→ Exercise details
Among the lines below, copy exactly those from the one with "HONEST FRAMING (cell" through the one with "automatically); hence ★★", counting both ends.

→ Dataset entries
--------------------------------------------------

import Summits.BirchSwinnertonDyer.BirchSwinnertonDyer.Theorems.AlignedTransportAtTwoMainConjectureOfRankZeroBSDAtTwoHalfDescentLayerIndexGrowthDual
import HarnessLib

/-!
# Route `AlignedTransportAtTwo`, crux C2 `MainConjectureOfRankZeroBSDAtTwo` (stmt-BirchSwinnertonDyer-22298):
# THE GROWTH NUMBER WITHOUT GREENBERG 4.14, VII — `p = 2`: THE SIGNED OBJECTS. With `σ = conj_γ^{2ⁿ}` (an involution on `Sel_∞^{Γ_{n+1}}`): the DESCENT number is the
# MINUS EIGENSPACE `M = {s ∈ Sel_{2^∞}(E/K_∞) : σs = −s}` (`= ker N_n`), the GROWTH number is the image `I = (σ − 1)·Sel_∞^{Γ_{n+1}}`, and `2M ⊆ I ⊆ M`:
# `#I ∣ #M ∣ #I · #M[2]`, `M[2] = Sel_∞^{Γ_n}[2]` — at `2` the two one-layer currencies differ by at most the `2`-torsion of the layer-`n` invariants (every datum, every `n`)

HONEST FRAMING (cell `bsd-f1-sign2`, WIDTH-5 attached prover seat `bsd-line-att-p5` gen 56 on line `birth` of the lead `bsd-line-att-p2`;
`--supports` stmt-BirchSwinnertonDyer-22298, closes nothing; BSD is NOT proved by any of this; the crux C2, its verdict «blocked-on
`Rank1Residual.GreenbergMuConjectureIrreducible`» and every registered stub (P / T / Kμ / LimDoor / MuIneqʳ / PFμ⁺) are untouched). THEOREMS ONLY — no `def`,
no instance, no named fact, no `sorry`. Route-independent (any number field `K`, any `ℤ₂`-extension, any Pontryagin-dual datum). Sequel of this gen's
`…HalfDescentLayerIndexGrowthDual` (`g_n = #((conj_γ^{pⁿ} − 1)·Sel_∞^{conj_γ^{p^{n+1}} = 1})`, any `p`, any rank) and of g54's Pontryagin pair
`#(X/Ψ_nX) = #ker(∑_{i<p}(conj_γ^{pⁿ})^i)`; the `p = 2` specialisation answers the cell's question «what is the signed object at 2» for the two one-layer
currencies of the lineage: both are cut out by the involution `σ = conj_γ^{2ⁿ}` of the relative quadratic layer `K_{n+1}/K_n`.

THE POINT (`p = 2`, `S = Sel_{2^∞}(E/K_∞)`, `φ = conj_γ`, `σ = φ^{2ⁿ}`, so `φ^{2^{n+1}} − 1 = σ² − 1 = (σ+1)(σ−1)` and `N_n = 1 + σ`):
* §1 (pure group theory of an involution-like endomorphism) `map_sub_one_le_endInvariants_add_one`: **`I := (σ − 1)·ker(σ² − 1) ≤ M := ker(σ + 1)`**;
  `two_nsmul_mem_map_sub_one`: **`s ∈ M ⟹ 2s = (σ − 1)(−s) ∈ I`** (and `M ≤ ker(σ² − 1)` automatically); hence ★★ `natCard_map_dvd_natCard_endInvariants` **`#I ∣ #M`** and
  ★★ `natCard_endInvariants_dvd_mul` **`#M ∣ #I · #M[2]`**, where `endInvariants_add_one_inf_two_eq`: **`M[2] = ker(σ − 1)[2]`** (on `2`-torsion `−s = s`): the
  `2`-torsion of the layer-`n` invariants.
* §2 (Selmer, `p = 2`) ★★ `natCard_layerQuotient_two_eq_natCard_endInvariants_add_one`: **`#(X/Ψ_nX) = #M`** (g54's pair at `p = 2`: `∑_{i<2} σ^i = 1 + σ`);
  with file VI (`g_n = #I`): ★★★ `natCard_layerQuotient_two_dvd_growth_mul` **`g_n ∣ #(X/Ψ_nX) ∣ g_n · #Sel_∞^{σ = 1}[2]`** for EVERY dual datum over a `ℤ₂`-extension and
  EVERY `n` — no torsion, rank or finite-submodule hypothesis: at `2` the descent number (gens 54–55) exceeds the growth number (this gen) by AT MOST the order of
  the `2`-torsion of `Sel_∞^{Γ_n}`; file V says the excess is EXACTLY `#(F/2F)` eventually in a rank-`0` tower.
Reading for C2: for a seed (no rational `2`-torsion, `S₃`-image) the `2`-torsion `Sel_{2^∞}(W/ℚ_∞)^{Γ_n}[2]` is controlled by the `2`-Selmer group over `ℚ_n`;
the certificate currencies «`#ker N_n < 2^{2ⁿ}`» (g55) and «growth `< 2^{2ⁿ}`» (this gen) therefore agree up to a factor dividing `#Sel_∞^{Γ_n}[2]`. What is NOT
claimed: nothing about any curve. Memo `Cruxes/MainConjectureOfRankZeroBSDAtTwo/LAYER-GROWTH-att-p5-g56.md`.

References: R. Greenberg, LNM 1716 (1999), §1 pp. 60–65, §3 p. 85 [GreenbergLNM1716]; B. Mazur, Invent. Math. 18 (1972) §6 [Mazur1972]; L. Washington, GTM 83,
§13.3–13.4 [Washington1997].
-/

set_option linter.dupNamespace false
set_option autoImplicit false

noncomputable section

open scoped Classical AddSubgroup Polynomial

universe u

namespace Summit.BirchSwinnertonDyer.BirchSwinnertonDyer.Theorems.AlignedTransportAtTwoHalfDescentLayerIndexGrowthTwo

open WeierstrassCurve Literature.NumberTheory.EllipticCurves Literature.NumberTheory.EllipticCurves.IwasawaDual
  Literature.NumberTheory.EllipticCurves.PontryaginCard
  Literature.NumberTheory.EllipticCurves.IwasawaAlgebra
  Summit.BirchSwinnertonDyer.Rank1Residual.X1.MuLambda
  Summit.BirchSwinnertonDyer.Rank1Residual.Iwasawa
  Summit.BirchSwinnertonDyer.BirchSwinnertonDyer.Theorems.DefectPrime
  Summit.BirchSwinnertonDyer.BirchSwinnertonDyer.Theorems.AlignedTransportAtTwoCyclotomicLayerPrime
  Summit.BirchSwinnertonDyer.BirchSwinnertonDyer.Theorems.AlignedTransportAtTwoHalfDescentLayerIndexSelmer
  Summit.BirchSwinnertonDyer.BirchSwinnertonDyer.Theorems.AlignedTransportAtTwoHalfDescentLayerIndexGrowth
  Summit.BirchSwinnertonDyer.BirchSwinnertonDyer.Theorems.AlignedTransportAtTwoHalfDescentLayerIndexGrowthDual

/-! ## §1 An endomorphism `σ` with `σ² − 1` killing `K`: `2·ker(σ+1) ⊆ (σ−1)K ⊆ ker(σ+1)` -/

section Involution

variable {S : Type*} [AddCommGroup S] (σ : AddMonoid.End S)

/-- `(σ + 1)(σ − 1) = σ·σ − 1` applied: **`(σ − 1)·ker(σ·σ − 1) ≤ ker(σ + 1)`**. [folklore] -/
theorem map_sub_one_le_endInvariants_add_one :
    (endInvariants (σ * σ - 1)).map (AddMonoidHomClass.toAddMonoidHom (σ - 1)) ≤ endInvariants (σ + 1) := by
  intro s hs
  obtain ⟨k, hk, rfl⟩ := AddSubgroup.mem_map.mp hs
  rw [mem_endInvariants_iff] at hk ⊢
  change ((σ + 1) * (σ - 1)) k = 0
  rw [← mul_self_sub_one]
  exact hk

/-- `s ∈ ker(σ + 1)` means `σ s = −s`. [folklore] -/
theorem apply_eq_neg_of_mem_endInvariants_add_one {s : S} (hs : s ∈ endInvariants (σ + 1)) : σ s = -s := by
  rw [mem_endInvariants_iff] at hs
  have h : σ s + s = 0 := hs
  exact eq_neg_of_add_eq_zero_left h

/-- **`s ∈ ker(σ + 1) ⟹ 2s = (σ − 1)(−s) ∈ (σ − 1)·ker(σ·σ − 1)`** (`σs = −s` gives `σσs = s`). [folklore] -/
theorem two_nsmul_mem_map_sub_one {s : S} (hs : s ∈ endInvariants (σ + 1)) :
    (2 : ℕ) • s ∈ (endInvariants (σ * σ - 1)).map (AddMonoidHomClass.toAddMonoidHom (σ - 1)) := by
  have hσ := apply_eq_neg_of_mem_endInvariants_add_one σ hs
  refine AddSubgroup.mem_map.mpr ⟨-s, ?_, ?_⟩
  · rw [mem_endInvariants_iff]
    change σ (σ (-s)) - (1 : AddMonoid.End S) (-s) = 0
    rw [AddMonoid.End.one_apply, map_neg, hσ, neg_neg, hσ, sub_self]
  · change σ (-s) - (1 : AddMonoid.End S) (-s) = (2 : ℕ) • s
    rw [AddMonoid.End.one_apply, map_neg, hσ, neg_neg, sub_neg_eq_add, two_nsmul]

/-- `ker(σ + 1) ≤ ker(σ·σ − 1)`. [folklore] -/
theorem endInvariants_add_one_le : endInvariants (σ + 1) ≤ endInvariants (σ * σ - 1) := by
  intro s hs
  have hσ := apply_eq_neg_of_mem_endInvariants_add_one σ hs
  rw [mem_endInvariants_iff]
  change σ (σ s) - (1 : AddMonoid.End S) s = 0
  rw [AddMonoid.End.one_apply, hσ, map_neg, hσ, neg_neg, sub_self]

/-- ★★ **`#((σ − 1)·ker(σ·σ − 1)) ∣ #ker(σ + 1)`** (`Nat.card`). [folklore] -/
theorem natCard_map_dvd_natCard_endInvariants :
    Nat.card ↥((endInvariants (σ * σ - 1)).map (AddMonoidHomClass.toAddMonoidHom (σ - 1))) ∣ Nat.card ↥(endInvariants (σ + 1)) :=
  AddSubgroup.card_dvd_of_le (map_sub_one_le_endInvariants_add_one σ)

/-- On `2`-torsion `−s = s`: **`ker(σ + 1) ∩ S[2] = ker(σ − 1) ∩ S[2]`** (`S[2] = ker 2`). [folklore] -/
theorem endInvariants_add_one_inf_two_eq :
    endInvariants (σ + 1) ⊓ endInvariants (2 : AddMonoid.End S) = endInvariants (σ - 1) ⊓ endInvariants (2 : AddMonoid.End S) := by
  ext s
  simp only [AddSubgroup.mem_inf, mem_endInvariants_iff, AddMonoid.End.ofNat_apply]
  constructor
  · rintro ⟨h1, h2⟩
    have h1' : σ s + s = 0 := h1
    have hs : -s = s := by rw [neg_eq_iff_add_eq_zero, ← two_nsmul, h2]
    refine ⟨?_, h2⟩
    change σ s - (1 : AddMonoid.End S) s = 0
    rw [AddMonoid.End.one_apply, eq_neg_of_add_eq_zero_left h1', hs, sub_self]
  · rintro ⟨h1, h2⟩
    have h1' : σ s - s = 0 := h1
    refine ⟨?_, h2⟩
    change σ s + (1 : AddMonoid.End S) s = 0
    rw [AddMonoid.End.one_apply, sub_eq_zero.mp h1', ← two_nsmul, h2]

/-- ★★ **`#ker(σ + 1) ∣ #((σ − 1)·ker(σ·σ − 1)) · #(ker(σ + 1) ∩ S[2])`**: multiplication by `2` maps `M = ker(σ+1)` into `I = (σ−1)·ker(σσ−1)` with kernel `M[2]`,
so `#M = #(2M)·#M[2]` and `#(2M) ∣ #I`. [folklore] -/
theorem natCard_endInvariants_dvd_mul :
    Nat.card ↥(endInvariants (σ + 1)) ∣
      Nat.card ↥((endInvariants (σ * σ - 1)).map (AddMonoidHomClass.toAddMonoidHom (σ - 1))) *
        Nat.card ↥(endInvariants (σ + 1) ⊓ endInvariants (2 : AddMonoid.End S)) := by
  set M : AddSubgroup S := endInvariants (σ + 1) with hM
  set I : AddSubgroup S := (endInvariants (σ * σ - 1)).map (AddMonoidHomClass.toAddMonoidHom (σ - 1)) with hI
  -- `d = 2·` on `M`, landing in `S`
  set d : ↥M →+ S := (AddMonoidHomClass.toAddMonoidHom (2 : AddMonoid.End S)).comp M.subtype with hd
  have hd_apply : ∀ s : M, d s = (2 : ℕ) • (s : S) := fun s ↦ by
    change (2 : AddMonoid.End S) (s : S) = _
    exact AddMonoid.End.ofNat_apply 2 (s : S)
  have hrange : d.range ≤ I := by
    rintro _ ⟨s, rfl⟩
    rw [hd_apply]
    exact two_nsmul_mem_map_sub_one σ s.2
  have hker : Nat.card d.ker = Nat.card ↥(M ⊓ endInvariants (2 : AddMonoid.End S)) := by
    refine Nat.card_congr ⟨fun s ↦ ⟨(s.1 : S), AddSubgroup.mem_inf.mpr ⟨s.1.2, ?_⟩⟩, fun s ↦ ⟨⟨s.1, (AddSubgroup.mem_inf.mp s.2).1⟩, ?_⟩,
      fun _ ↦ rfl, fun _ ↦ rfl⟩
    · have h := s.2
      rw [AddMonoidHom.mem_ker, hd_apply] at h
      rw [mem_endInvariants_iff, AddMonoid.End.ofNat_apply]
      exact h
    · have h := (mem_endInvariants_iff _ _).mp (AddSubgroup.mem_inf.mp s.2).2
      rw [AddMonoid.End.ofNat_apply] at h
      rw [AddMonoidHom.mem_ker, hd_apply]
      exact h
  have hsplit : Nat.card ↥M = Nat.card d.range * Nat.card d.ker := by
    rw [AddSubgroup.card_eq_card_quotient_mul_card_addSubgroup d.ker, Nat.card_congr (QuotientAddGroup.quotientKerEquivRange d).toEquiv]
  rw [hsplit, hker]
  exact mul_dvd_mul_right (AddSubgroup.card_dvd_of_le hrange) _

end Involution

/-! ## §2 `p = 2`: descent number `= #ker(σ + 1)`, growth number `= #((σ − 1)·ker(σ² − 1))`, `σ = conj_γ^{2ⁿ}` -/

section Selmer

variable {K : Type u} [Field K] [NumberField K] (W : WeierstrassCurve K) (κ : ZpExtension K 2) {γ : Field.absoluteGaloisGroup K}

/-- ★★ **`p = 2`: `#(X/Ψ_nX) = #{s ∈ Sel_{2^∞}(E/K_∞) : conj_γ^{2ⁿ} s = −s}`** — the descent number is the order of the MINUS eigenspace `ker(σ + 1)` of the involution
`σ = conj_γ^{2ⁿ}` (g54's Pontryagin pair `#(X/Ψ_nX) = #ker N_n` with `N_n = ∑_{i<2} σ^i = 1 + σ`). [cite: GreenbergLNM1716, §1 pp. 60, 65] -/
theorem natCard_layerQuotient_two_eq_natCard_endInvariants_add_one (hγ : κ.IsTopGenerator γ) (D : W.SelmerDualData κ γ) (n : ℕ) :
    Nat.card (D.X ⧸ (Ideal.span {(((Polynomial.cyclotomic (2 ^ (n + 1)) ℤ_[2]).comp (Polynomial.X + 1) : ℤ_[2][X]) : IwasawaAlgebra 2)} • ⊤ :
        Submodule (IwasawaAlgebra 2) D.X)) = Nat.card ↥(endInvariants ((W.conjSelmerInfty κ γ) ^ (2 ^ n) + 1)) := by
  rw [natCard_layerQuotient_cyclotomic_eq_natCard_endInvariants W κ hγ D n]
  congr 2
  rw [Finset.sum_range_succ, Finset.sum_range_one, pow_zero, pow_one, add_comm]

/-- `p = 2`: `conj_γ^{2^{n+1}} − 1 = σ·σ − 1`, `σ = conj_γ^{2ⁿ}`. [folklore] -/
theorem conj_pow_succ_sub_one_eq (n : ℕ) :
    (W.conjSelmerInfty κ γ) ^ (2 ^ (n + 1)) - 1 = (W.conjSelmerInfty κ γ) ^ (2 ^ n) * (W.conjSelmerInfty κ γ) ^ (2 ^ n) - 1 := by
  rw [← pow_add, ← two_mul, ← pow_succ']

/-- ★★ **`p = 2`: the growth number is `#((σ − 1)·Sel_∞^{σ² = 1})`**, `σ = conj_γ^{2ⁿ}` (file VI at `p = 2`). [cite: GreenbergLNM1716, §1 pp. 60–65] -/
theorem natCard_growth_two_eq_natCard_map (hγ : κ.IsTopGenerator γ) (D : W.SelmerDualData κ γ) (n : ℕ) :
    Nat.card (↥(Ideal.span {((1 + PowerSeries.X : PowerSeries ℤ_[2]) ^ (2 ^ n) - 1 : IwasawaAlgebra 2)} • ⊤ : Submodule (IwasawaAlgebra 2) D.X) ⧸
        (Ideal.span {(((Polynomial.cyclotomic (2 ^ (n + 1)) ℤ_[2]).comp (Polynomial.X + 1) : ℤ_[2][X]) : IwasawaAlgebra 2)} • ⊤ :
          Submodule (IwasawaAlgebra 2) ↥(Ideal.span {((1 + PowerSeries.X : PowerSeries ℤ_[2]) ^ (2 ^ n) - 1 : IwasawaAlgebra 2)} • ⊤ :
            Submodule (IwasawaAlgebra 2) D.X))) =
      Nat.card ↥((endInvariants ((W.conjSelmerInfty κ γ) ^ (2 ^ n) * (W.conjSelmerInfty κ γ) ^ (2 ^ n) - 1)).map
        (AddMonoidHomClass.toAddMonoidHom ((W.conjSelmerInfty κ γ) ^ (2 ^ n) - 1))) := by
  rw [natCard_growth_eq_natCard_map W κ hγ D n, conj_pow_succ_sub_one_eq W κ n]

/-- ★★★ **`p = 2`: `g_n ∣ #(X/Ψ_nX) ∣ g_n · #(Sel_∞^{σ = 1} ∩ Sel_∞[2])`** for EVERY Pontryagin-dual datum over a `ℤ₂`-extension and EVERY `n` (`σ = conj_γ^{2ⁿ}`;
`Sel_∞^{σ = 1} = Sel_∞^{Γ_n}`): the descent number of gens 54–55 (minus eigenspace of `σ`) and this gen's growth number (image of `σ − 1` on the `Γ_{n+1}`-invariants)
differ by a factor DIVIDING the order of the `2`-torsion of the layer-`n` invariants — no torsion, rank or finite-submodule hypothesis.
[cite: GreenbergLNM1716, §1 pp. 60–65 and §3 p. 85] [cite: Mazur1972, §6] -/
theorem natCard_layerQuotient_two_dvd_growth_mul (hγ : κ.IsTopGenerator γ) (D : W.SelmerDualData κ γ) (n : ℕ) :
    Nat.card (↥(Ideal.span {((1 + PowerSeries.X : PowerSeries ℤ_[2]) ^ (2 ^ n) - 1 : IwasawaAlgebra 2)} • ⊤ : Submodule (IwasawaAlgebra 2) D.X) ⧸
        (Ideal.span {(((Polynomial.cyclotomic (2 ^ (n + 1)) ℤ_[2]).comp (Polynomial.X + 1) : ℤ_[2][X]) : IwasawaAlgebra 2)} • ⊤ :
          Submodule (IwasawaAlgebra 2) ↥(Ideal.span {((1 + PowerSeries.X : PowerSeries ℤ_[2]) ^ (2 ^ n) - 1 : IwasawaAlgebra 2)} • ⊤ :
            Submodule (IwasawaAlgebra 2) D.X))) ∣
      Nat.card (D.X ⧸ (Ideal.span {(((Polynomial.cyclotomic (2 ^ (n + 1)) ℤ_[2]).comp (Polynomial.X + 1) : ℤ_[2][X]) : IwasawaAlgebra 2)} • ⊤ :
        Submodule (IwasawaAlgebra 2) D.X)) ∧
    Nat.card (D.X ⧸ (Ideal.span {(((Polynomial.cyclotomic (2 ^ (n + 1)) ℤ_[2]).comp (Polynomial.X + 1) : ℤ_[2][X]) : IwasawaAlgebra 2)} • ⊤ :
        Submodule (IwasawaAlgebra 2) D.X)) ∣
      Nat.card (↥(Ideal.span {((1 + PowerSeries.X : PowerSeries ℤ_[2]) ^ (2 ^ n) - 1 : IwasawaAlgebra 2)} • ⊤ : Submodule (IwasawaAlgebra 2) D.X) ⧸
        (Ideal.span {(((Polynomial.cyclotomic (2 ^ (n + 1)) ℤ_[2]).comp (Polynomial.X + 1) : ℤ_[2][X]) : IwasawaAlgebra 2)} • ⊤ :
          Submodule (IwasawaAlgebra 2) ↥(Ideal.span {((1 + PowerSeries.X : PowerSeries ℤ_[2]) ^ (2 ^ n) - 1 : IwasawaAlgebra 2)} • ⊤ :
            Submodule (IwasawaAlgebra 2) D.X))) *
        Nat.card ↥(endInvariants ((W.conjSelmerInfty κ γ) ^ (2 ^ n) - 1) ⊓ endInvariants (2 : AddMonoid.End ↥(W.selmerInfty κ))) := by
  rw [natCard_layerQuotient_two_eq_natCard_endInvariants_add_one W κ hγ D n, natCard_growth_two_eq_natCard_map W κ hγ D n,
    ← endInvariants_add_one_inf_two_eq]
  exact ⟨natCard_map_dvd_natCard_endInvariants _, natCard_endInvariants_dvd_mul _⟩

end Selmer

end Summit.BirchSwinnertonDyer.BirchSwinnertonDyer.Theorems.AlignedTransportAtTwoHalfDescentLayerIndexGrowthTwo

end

--------------------------------------------------

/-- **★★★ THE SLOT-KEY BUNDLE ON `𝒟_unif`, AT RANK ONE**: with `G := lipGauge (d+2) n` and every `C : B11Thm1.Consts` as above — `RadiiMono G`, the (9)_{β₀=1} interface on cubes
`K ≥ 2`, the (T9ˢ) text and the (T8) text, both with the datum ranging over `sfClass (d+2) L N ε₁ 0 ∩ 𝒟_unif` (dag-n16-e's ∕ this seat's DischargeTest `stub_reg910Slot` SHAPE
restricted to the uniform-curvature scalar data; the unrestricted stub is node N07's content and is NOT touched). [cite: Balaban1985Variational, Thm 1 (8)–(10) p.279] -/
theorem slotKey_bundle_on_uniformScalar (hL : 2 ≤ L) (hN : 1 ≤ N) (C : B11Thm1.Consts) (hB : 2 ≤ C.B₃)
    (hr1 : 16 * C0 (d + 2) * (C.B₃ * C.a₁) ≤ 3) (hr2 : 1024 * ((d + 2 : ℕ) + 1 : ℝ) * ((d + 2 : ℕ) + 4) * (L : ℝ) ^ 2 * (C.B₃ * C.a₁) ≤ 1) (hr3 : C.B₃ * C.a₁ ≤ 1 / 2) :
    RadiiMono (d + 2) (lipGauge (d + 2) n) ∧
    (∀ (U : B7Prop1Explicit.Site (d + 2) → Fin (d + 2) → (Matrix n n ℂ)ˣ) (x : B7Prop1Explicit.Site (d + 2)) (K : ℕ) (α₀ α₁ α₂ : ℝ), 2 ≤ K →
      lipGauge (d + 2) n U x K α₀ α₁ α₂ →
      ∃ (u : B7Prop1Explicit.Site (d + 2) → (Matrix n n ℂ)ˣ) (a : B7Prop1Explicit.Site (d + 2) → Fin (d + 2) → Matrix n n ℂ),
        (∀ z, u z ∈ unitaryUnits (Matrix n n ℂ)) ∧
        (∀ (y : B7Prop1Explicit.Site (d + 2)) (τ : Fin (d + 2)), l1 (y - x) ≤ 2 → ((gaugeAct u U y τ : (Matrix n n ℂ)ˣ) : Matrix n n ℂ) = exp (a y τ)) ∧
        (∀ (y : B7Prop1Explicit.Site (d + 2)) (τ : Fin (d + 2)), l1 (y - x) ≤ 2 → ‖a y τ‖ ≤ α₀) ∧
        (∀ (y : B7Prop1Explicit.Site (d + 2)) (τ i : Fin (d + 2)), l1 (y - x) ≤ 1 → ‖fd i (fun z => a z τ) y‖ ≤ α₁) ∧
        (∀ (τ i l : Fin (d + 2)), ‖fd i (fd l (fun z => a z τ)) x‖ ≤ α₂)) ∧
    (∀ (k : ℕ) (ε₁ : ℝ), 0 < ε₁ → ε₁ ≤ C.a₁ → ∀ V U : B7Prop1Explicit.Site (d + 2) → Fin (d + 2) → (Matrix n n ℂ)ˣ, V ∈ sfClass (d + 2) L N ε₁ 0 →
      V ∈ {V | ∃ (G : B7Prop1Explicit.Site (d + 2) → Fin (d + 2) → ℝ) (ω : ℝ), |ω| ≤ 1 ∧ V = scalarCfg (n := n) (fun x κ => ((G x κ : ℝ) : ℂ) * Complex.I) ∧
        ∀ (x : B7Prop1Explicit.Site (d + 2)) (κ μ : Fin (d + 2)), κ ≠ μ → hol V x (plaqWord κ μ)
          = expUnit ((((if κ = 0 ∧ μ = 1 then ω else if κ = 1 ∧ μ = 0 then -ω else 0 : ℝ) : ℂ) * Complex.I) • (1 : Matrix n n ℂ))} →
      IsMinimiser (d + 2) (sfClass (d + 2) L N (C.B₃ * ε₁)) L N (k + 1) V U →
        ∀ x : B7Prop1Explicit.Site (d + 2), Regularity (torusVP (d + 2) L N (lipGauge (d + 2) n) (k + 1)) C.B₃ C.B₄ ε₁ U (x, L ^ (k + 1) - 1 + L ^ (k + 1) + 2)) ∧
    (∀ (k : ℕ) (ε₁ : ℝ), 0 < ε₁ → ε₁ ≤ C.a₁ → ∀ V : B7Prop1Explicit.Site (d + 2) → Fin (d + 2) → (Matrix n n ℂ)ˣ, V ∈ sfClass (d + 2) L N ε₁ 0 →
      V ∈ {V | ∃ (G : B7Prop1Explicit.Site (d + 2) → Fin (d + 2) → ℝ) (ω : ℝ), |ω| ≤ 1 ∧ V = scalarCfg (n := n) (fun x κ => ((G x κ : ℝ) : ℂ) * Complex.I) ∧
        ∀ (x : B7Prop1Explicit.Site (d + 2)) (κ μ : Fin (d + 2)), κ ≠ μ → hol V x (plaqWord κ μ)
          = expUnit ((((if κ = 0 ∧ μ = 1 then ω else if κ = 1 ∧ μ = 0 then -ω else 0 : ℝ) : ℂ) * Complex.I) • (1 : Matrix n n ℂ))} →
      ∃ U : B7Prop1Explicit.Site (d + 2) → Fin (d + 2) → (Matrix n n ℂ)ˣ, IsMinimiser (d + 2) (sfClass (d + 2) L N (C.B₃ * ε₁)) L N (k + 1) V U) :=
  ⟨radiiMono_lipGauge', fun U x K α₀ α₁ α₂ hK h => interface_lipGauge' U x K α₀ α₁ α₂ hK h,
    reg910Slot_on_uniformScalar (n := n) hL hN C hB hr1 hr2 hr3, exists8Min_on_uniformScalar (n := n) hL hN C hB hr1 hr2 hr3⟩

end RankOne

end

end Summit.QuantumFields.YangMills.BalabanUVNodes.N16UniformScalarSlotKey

--------------------------------------------------

→ Result of the exercise
HONEST FRAMING (cell `bsd-f1-sign2`, WIDTH-5 attached prover seat `bsd-line-att-p5` gen 56 on line `birth` of the lead `bsd-line-att-p2`;
`--supports` stmt-BirchSwinnertonDyer-22298, closes nothing; BSD is NOT proved by any of this; the crux C2, its verdict «blocked-on
`Rank1Residual.GreenbergMuConjectureIrreducible`» and every registered stub (P / T / Kμ / LimDoor / MuIneqʳ / PFμ⁺) are untouched). THEOREMS ONLY — no `def`,
no instance, no named fact, no `sorry`. Route-independent (any number field `K`, any `ℤ₂`-extension, any Pontryagin-dual datum). Sequel of this gen's
`…HalfDescentLayerIndexGrowthDual` (`g_n = #((conj_γ^{pⁿ} − 1)·Sel_∞^{conj_γ^{p^{n+1}} = 1})`, any `p`, any rank) and of g54's Pontryagin pair
`#(X/Ψ_nX) = #ker(∑_{i<p}(conj_γ^{pⁿ})^i)`; the `p = 2` specialisation answers the cell's question «what is the signed object at 2» for the two one-layer
currencies of the lineage: both are cut out by the involution `σ = conj_γ^{2ⁿ}` of the relative quadratic layer `K_{n+1}/K_n`.

THE POINT (`p = 2`, `S = Sel_{2^∞}(E/K_∞)`, `φ = conj_γ`, `σ = φ^{2ⁿ}`, so `φ^{2^{n+1}} − 1 = σ² − 1 = (σ+1)(σ−1)` and `N_n = 1 + σ`):
* §1 (pure group theory of an involution-like endomorphism) `map_sub_one_le_endInvariants_add_one`: **`I := (σ − 1)·ker(σ² − 1) ≤ M := ker(σ + 1)`**;
  `two_nsmul_mem_map_sub_one`: **`s ∈ M ⟹ 2s = (σ − 1)(−s) ∈ I`** (and `M ≤ ker(σ² − 1)` automatically); hence ★★ `natCard_map_dvd_natCard_endInvariants` **`#I ∣ #M`** and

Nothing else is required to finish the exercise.